The Boston Globe Story of the Red Sox: More Than a Century of Championships, Challenges, and Characters
By The Boston Globe, Chad Finn. 2023
Experience the illustrious and passionate history of the Boston Red Sox, one of the most storied franchises in baseball, as…
it happened through the articles, features, and lens of their hometown and national news outlet, The Boston Globe. The Boston Red Sox are the most winning baseball team in the 21st century with four World Series titles, and they're not slowing down any time soon. Two of the most prominent organizations in Boston, The Boston Globe and the Boston Red Sox, combine to share a tour de force history of the heralded baseball franchise from the very beginning in 1901, when they were known as the Boston Americans. The Boston Globe Story of the Red Sox includes more than 300 articles chronicling the team's rich history as told through the best sports writing and coverage from the beloved Globe reporters, led by veteran sports columnist and an EPPY Award finalist Chad Finn.

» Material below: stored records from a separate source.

/-
Copyright (c) 2026 the pub-hodgecm-mathlib formalisation cell (harness21).  Prover seat hodgecm-mathlib-LH7-p10 (g2), req620 Track A «(D-RAM) FOUR-FRAME» squad
((β₂) road (R-36) «PURE-CELL LEDGER», β₂-BOARD v2 row (L-Σ), β₂ WORD #19 (6) row (ROW-SIZES) «THE CELL WEIGHTS» of the live row at d = 2), 2026-09-04.
-/
import Summits.HodgeConjecture.HodgeConjecture.Theorems.F0P3cDyRamConeCellLedgerSizes              -- ★ p861408 (this lineage, g0): RamK row readers + `finsum_levelSetDep_weight_eq_pow_mul_ncard_levelSet_of_add_le`; brings ★ p861334 (diagonal)
import Summits.HodgeConjecture.HodgeConjecture.Theorems.F0P3cDyRamSideNormCriterionRamK            -- ★ `two_le_of_datum_of_v_two_lt_one` (`|2| < 1` ⇒ `2 ≤ d`)
import Summits.HodgeConjecture.HodgeConjecture.Theorems.F0P3cDyRamBeta2ConesRowWindow              -- ★ p863007 (this seat): `isOrd_lam_iff_le`, `m_le_jl`
import HarnessLib

/-!
# Crux `H413`, line LH4 «(D-RAM) FOUR-FRAME» — (β₂) road, β₂-BOARD v2 row (L-Σ), β₂ WORD #19 (6) row (ROW-SIZES): «THE CELL WEIGHTS OF THE LIVE ROW» —
# `n(b,b) = q^{2b} ≠ 0`, and at `d = 2`: HYP `n(b+2,b) = (q − 2)·n(b,b)`, `n(b+2i,b) = 2(q−1)q^{i−1}·n(b,b)` (`2 ≤ i`, `2b + 2i ≤ jl`), ANISO `n(b+2,b) = q·n(b,b)` (`q = #𝓀[E]`)

Cell `hodgecm-mathlib` (D-0151), FLOOR 0, crux item H413 = `stmt-HodgeConjecture-24833`, route of record `HCCMUnconditional`; squads F0∕P3c∕LH4 + LH7; lane
`--supports stmt-HodgeConjecture-24833 --as helper` (count-neutral; pays NO tier-0 row).  THEOREMS ONLY (no `def`, no instance, no notation, no `sorry`, default heartbeats);
★-only imports; states NO law.  GENERIC ∕ DATUM-FREE (no CM token): the binders are a SUBSET, BY NAME AND BYTE, of β₂ sub-dealer LH4-p04 (g9)'s ‹OFF.letter.v1› general-block block
(`H₂, h_W, P₁, γ₂, u, φ, h, f` in ★ p861305 §3's spelling) + the row letters `(b) (hb2 : 2 * b = m)`; `n(j, b) := ((∑ᶠ Λ ∈ levelSetDep ρ Θ α (jE ϖ) h j b (lam − jE u₀₀), f b j Λ : ℕ) : ℤ)`
is the UNLABELLED weighted size of the cone cell `(j, b)` (β₂ WORD #16's `n`), the quantity ED. 4-0 «THE d = 2 WINDOW LEDGER BALANCES» multiplies its cell laws by.

WHAT IS PROVED (the (SIZE-D)(SIZE-H)(SIZE-A) letters of WORD #19 (6), exact gates mine): every `n` is «THE WHOLE CELL AT FULL WEIGHT» — ★ p861408's weight head
`Σᶠ_{levelSetDep(j,b;μ)} f = q_E^b · #levelSet(j,b)` (low cells `2b ≤ m`, `j + b ≤ jl`, `lam ∈ 𝒪_j` ⇐ `j ≤ jl` by ★ `isOrd_lam_iff_le`; the ω-flip unit it wants comes from the type-B
flip token ★ `forall_fixed_fixed_exists_mul_theta_eq_of_frame` ∘ ★ `exists_flipUnit_of_forall_fixed_fixed_isNorm`, `|2| < 1` from `_h2`) times ★ p861334∕p861408's RamK readers at
`(j, a) = (b + c, b)`, `q² = #𝓀[M]`, `q = #𝓀[E]` by `_hq`:
* §1 `rowSize_eq_pow_mul_ncard` — the weight head in the row currency; `two_le_d` (`2 ≤ d`).
* §2 (SIZE-D) `rowSize_diag : n(b,b) = q^b·q^b` (★ `ncard_levelSet_diag_ramK`), `rowSize_diag_ne_zero`.
* §3 (SIZE-H) `rowSize_boundary_hyp` (`d = 2`, `2b + 2 ≤ jl`, isotropic `h`: `n(b+2,b) = (q−2)·n(b,b)`, ★ `ncard_levelSet_boundary_ramK_hyper`), `rowSize_far_hyp` (`2 ≤ i`, `2b + 2i ≤ jl`:
  `n(b+2i,b) = 2(q−1)q^{i−1}·n(b,b)`, ★ `ncard_levelSet_far_ramK_hyper`); (SIZE-A) `rowSize_boundary_aniso` (anisotropic `h`: `n(b+2,b) = q·n(b,b)`, ★ `ncard_levelSet_boundary_ramK_aniso`).
HONEST LABEL.  Count-neutral index bookkeeping over ★ tables; nothing printed is asserted; no census law is stated; ‹ROW›∕‹CORE›∕(β₂) stay HYPOTHESES; `HC_CM` is proved only modulo the
7 printed citations (2 remaining named inputs: hLiu418 = `stmt-HodgeConjecture-24832`, h413 = `stmt-HodgeConjecture-24833`) until rung 0 closes.
## References
* [Kottwitz1986BaseChangeUnits] R. E. Kottwitz, *Base change for unit elements of Hecke algebras*, Compositio Math. 60 (1986), §1 pp. 240–241 (cell-by-cell weighted lattice counts).
* [Flicker1998UnitaryFL] Y. Z. Flicker, *Elementary proof of the fundamental lemma for a unitary group*, Canad. J. Math. 50 (1998), Prop. 7 p. 84 (torus-orbit census on the tree).
* [Serre1979] J.-P. Serre, *Local Fields*, GTM 67 (1979), Ch. V §3 Prop. 5, Cor. 2–3 pp. 84–86 (norm subgroups, residue counts).
* [Jacobowitz1962] R. Jacobowitz, *Hermitian forms over local fields*, Amer. J. Math. 84 (1962), §4.
-/

set_option autoImplicit false

noncomputable section

namespace Summit.HodgeConjecture.HodgeConjecture.Cruxes.H413.F0P3cDyRamBeta2ConesRowSizes

open scoped Matrix MatrixGroups Classical Valued WithZero
open WithZero
open Literature.NumberTheory.Automorphic Literature.NumberTheory.Automorphic.UnitaryThreeFourFrame Literature.NumberTheory.Automorphic.UnitaryLatticeTree
open Literature.NumberTheory.Automorphic.HermitianLattice Literature.NumberTheory.Automorphic.EllipticPlaneAsFieldLine Literature.NumberTheory.LocalFields.QuadraticOrder
open Literature.NumberTheory.Rogawski1990
open Summit.HodgeConjecture.HodgeConjecture.Cruxes.H413.F0P3cDyRamToricCensusDefs Summit.HodgeConjecture.HodgeConjecture.Cruxes.H413.F0P3cDyRamFourFramePieces
open Summit.HodgeConjecture.HodgeConjecture.Cruxes.H413.F0P3cDyRamFourFrameCensusDefs Summit.HodgeConjecture.HodgeConjecture.Cruxes.H413.F0P3cDyRamStageOneBDefs
open Summit.HodgeConjecture.HodgeConjecture.Cruxes.H413.F0P3cDyRamConeCellLedgerSizes Summit.HodgeConjecture.HodgeConjecture.Cruxes.H413.F0P3cDyRamConeCellDiagonalSize
open Summit.HodgeConjecture.HodgeConjecture.Cruxes.H413.F0P3cDyRamToricLevelCensusRamKAtThirdField (forall_fixed_fixed_exists_mul_theta_eq_of_frame)
open Summit.HodgeConjecture.HodgeConjecture.Cruxes.H413.F0P3cDyRamConeWeightHalfSplit (exists_flipUnit_of_forall_fixed_fixed_isNorm)
open Summit.HodgeConjecture.HodgeConjecture.Cruxes.H413.F0P3cDyRamSideNormCriterionRamK (two_le_of_datum_of_v_two_lt_one)
open Summit.HodgeConjecture.HodgeConjecture.Cruxes.H413.F0P3cDyRamBeta2ConesRowWindow (isOrd_lam_iff_le m_le_jl)
open Summit.HodgeConjecture.HodgeConjecture.Cruxes.H413

variable {E M : Type} [Field E] [Valued E ℤᵐ⁰] [CompleteSpace E] [IsDiscreteValuationRing 𝒪[E]] [Finite 𝓀[E]]
  [Field M] [Valued M ℤᵐ⁰] [CompleteSpace M] [IsDiscreteValuationRing 𝒪[M]] [Finite 𝓀[M]]
  {σ : E →+* E} {ϖ : E} {d tE : ℕ} {jE : E →+* M} {ρ Θ : M →+* M} {α lam : M} {γ₂ : GL (Fin 2) E} {u : GL (Fin 1) E} {m jl : ℕ}
  {H₂ : Matrix (Fin 2) (Fin 2) E} {hW : E} {φ : (Fin 2 → E) →+ M} {h : M} {f : ℕ → ℕ → AddSubgroup M → ℕ}

omit [CompleteSpace E] [IsDiscreteValuationRing 𝒪[E]] [Finite 𝓀[E]] [Field M] [Valued M ℤᵐ⁰] [CompleteSpace M] [IsDiscreteValuationRing 𝒪[M]] [Finite 𝓀[M]] in
/-- `|2| < 1` on `E` from ‹OFF›'s `_h2 : ¬ IsUnit (2 : 𝒪[E])`, whence `2 ≤ d` for the ramified datum (★ `two_le_of_datum_of_v_two_lt_one`). [cite: Serre1979, Ch. V §3 Cor. 3] -/
theorem two_le_d (hD : IsRamifiedQuadraticDatum σ ϖ d tE) (h2 : ¬ IsUnit (2 : 𝒪[E])) : Valued.v (2 : E) < 1 ∧ 2 ≤ d := by
  have h2v : Valued.v (2 : E) < 1 := by
    have h := Valuation.Integer.not_isUnit_iff_valuation_lt_one.mp h2
    exact_mod_cast h
  exact ⟨h2v, (two_le_of_datum_of_v_two_lt_one hD h2v).1⟩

Relive some of the biggest moments in franchise history, such as their first baseball title ever in 1901, Carlton Fisk's wave home run in 1975, David Ortiz's postseason heroics, and the most dominant Red Sox team ever in 2018. With a foreword from beloved former Sox pitcher and broadcaster, Dennis Eckersley, and Illustrated throughout with hundreds of photographs through every era, and updated through 2022, this beautiful archive celebrates two beloved organizations, and shares the hometown story of one of the world's most popular baseball teams.